• **WHAT YOU NEED TO DO**: Beginning with the line that contains "C ((ℝ ∙ w)ᗮ.reflection x) = C x - 2" in the material below, print each line exactly until the line that contains "0)ᗮ.reflection x) = -B x ∧" has been printed, then stop.

• **THE DATA**:

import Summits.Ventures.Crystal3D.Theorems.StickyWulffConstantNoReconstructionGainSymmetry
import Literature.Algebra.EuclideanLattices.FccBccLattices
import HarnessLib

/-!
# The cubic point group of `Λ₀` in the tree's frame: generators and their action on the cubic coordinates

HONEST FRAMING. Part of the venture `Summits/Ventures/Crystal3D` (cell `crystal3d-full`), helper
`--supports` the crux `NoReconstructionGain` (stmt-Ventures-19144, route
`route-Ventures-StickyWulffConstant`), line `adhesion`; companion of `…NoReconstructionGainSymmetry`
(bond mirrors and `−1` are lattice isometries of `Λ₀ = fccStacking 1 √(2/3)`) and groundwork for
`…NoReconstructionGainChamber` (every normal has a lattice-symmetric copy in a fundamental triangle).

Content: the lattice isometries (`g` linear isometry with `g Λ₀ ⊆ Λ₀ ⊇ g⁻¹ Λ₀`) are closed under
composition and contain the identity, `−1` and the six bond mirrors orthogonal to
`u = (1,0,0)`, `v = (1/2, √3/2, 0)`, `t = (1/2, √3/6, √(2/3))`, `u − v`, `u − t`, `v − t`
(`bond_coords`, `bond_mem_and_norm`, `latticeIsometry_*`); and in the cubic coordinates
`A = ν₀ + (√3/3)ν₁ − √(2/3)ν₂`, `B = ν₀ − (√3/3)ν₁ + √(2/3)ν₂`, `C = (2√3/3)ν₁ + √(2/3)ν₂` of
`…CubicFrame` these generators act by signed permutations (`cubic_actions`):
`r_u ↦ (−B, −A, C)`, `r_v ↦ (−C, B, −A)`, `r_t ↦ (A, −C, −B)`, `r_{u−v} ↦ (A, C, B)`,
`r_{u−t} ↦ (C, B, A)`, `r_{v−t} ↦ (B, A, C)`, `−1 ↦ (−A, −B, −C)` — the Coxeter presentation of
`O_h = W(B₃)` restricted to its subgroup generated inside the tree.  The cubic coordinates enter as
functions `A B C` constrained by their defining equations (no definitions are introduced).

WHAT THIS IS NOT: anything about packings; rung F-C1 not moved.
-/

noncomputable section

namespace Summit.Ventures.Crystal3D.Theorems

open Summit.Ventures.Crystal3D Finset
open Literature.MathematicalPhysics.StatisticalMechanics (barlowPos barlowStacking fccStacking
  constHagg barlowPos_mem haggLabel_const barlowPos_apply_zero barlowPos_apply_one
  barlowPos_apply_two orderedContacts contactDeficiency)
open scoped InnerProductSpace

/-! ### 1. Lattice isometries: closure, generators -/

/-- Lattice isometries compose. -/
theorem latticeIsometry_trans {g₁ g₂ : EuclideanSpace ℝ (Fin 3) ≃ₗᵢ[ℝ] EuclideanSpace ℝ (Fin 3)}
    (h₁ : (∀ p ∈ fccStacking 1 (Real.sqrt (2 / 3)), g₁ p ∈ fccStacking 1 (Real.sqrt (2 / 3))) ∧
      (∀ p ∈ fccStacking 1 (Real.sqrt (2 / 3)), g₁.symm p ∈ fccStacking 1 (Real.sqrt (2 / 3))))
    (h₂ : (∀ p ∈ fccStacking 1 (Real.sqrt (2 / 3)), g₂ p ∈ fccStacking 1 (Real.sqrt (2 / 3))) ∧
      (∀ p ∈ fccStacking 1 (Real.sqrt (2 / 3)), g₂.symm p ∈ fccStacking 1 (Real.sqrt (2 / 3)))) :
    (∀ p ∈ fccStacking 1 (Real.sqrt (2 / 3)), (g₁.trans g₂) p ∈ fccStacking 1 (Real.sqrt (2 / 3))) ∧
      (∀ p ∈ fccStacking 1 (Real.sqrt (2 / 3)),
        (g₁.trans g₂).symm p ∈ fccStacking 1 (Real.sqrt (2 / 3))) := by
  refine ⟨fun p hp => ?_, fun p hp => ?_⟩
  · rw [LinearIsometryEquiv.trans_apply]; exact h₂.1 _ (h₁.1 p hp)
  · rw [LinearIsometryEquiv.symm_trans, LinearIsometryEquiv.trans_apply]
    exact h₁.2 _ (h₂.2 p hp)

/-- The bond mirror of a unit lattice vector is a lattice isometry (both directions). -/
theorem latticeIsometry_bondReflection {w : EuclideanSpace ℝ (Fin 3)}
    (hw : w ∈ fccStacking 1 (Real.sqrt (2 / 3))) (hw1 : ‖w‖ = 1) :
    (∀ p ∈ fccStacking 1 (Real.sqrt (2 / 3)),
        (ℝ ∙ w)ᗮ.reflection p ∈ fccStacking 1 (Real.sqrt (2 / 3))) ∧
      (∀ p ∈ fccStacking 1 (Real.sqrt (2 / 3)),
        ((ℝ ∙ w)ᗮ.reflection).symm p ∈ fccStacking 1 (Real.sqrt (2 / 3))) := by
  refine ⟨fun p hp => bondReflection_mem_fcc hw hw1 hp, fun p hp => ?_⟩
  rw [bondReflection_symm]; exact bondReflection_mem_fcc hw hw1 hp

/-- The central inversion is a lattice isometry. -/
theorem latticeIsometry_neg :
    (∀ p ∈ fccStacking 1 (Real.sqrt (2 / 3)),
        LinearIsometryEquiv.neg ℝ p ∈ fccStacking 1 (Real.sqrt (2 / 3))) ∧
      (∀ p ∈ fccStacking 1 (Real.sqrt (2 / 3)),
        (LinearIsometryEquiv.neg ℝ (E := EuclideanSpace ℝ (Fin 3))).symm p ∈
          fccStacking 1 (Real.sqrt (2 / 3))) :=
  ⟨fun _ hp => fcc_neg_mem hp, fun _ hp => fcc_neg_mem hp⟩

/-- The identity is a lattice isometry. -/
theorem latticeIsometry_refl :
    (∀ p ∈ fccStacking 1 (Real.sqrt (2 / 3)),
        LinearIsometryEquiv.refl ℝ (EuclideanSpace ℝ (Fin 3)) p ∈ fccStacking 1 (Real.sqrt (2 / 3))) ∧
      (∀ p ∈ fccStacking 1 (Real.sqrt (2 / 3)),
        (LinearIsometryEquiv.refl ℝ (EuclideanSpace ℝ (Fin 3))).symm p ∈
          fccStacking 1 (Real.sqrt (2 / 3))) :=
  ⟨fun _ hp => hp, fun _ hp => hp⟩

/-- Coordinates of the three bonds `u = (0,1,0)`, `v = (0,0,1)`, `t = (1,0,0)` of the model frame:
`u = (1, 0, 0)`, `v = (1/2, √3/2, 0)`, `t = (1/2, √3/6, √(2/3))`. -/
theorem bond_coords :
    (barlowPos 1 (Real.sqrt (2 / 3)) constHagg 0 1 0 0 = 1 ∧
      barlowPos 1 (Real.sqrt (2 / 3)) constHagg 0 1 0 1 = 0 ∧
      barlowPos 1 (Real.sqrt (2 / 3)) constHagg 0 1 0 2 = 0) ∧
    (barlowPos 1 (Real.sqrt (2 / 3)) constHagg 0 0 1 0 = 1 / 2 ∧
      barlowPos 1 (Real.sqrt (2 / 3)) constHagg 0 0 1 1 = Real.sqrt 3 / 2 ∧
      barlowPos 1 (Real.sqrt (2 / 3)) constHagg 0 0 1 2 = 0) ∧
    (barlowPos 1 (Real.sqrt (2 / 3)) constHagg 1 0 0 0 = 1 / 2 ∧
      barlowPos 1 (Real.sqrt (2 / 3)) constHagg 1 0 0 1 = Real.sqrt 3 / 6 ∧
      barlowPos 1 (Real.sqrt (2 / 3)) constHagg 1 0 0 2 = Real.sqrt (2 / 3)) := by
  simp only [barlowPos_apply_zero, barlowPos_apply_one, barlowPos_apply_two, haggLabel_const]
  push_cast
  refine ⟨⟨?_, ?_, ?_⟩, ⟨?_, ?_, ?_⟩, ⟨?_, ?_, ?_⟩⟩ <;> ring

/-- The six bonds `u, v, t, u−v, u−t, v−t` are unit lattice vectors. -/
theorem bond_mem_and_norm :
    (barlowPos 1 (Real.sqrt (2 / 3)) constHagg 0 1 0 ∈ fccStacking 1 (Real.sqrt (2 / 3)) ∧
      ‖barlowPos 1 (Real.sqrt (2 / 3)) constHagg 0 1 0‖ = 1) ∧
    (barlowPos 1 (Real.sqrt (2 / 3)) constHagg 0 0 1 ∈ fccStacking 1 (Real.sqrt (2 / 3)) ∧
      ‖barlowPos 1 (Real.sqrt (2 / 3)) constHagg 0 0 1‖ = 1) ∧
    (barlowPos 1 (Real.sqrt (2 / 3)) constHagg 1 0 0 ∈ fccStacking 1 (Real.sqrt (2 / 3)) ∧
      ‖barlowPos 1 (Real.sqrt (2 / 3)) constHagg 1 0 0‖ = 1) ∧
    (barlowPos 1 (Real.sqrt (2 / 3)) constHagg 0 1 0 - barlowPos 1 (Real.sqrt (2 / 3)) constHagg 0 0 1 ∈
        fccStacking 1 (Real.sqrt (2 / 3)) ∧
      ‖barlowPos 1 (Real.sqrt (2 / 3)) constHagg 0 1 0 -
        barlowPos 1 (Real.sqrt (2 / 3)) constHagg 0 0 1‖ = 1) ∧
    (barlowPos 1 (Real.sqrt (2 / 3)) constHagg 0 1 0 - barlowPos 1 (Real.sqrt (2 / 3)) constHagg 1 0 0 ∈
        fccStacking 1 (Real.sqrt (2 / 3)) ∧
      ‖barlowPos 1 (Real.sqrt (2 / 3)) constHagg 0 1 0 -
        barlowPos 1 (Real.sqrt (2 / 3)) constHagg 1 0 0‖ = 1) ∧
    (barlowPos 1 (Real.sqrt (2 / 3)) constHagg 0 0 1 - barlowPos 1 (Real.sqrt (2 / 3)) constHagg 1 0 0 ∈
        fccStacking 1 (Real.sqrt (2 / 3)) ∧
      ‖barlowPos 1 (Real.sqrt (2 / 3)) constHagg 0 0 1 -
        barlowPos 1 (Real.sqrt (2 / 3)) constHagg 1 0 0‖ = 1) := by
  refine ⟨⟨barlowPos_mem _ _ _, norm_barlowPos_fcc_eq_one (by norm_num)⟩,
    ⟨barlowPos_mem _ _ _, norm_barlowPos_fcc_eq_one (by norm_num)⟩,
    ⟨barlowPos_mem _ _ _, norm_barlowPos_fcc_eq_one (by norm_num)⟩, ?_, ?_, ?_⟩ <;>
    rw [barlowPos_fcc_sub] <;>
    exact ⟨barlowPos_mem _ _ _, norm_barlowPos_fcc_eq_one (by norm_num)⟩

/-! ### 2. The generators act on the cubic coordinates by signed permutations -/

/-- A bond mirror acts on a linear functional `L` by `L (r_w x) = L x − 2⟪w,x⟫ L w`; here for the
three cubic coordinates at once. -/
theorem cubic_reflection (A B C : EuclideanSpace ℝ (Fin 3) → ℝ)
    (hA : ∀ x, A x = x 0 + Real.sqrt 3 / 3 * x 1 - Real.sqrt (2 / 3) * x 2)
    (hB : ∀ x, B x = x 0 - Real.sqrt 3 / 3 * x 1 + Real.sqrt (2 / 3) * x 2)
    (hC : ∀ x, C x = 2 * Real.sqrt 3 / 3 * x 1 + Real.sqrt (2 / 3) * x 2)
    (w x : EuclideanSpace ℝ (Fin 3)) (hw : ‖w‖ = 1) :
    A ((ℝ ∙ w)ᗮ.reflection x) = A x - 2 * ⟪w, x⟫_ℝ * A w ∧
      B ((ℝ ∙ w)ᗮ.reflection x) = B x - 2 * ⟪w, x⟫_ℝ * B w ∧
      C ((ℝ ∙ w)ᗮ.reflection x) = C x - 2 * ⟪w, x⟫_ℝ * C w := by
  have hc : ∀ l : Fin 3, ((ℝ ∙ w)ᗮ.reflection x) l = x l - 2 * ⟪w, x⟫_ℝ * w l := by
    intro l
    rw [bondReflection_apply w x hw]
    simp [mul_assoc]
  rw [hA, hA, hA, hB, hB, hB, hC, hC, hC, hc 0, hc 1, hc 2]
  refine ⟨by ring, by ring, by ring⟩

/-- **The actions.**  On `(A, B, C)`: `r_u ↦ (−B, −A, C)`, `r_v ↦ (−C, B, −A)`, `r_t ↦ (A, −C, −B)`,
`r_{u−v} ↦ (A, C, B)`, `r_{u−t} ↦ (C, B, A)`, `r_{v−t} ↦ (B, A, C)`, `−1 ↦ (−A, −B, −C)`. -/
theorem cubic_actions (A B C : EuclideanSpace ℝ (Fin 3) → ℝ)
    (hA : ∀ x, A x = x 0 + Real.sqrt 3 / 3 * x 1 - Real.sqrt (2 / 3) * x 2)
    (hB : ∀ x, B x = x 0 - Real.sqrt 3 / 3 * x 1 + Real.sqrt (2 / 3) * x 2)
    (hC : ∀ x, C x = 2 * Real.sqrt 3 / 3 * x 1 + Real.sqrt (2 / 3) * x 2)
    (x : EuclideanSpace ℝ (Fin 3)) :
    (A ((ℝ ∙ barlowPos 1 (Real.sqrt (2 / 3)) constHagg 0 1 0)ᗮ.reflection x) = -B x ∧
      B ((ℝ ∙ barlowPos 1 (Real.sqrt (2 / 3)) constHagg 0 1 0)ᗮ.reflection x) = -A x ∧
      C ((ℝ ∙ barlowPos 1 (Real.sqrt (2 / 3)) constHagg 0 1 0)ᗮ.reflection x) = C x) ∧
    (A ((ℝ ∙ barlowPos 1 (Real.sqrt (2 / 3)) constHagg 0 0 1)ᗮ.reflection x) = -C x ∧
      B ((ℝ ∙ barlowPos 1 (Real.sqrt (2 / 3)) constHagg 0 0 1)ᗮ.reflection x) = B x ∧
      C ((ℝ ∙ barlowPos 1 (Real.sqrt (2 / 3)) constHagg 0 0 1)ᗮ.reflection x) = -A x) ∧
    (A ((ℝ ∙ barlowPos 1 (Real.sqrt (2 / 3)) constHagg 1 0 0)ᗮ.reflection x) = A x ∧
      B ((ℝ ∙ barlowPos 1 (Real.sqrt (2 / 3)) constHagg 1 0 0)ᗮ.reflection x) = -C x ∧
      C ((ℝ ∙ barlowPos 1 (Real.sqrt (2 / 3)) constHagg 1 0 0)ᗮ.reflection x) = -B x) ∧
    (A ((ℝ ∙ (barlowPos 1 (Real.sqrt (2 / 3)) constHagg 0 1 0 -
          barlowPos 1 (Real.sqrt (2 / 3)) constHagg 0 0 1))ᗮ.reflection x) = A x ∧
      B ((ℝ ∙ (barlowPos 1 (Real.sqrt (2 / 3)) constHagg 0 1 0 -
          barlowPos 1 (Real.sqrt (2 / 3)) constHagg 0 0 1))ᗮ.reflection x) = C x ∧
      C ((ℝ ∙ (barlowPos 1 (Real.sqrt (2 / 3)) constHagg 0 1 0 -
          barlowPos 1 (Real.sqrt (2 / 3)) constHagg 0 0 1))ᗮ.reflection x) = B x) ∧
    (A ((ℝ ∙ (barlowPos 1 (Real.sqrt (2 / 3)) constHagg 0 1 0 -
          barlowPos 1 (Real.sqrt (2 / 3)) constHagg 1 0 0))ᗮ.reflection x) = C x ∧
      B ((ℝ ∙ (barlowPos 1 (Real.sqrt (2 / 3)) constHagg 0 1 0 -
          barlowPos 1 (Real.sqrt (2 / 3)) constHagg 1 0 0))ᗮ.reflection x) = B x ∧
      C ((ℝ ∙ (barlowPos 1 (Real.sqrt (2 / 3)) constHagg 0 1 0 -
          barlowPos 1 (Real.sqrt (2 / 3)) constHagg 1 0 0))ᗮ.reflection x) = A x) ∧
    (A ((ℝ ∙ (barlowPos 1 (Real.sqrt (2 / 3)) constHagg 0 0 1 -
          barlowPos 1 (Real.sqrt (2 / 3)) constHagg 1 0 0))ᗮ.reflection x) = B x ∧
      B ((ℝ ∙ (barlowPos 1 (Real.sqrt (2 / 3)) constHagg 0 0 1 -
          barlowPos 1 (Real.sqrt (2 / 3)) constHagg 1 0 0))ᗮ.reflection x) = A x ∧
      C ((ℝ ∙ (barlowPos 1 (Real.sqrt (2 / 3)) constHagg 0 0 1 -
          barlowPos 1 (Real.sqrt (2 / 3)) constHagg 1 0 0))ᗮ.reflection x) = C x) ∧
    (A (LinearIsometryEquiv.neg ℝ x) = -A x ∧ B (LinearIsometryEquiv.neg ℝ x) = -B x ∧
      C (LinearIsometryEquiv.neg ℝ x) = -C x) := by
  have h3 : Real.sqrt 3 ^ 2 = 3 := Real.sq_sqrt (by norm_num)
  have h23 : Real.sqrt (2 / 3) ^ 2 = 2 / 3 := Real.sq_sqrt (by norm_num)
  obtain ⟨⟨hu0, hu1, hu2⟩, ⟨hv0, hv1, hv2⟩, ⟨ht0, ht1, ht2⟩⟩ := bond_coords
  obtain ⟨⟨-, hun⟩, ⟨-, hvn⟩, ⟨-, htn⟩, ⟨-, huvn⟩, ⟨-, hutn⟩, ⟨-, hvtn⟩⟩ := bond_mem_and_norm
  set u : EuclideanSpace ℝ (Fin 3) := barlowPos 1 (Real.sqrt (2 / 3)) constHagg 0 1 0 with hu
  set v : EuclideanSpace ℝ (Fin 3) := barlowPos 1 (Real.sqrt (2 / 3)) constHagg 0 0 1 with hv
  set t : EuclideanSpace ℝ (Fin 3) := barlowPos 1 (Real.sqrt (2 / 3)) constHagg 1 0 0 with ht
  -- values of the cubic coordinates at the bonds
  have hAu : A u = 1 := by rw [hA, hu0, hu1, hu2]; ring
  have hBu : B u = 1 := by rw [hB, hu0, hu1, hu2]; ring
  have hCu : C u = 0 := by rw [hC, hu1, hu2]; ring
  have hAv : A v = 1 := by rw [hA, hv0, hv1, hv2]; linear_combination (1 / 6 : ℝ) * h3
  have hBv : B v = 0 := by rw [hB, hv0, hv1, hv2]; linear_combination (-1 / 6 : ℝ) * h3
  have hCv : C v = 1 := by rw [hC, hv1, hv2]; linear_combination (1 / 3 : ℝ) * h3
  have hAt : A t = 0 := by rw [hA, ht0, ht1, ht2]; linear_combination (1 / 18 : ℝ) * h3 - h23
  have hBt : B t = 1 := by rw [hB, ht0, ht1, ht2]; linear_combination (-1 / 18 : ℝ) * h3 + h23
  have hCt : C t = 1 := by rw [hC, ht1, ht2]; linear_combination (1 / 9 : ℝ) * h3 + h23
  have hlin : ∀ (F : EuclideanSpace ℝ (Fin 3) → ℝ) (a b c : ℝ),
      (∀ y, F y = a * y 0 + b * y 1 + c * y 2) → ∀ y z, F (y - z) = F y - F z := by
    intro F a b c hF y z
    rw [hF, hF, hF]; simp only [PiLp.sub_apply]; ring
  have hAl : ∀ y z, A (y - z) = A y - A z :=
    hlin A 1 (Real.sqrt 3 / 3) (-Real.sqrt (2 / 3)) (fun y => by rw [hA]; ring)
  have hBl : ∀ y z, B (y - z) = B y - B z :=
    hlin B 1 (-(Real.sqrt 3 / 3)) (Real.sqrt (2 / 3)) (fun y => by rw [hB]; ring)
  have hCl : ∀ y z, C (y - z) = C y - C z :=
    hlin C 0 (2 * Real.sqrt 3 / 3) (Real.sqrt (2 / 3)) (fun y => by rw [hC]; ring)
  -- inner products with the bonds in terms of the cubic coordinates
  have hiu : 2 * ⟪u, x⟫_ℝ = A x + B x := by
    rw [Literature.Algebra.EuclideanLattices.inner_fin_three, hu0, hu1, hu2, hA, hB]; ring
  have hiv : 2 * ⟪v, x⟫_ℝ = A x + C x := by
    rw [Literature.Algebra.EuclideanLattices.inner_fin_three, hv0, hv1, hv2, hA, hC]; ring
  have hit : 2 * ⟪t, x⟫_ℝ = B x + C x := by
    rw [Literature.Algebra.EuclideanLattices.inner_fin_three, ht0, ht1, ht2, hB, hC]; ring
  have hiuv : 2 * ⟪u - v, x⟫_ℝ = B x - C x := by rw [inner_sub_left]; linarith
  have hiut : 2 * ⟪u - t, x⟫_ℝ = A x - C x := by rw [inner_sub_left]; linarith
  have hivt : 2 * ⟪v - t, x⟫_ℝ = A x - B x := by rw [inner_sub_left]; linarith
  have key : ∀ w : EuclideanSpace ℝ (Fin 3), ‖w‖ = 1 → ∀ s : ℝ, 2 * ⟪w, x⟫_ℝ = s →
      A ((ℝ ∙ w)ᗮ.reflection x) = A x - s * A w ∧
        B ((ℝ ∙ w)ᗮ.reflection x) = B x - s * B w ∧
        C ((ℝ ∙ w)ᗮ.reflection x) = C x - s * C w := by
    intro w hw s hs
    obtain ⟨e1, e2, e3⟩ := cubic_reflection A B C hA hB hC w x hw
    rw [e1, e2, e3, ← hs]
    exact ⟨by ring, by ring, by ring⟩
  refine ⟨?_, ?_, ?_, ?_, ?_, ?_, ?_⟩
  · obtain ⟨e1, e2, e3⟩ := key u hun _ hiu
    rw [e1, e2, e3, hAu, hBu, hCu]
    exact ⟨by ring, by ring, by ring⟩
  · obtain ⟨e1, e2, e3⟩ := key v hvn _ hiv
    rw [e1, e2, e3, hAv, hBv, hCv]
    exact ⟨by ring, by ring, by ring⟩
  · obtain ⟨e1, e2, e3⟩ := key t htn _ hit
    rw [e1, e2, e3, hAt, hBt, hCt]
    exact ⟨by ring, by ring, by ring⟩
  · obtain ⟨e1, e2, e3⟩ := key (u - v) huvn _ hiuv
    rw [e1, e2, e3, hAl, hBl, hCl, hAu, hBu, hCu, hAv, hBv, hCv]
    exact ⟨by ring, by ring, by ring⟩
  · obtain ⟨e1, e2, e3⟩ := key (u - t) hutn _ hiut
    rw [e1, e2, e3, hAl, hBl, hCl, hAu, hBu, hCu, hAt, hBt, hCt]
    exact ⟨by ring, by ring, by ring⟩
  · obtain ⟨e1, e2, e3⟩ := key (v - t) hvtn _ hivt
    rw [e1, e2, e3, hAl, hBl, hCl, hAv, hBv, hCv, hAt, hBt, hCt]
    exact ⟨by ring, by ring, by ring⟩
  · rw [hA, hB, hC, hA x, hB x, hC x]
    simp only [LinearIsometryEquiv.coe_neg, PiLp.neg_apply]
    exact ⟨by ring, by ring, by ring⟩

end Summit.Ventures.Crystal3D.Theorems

--

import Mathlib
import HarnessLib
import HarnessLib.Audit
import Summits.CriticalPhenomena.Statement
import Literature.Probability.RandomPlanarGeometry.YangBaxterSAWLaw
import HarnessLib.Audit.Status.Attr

• **EXERCISE RESULT**:
      C ((ℝ ∙ w)ᗮ.reflection x) = C x - 2 * ⟪w, x⟫_ℝ * C w := by
  have hc : ∀ l : Fin 3, ((ℝ ∙ w)ᗮ.reflection x) l = x l - 2 * ⟪w, x⟫_ℝ * w l := by
    intro l
    rw [bondReflection_apply w x hw]
    simp [mul_assoc]
  rw [hA, hA, hA, hB, hB, hB, hC, hC, hC, hc 0, hc 1, hc 2]
  refine ⟨by ring, by ring, by ring⟩

/-- **The actions.**  On `(A, B, C)`: `r_u ↦ (−B, −A, C)`, `r_v ↦ (−C, B, −A)`, `r_t ↦ (A, −C, −B)`,
`r_{u−v} ↦ (A, C, B)`, `r_{u−t} ↦ (C, B, A)`, `r_{v−t} ↦ (B, A, C)`, `−1 ↦ (−A, −B, −C)`. -/
theorem cubic_actions (A B C : EuclideanSpace ℝ (Fin 3) → ℝ)
    (hA : ∀ x, A x = x 0 + Real.sqrt 3 / 3 * x 1 - Real.sqrt (2 / 3) * x 2)
    (hB : ∀ x, B x = x 0 - Real.sqrt 3 / 3 * x 1 + Real.sqrt (2 / 3) * x 2)
    (hC : ∀ x, C x = 2 * Real.sqrt 3 / 3 * x 1 + Real.sqrt (2 / 3) * x 2)
    (x : EuclideanSpace ℝ (Fin 3)) :
    (A ((ℝ ∙ barlowPos 1 (Real.sqrt (2 / 3)) constHagg 0 1 0)ᗮ.reflection x) = -B x ∧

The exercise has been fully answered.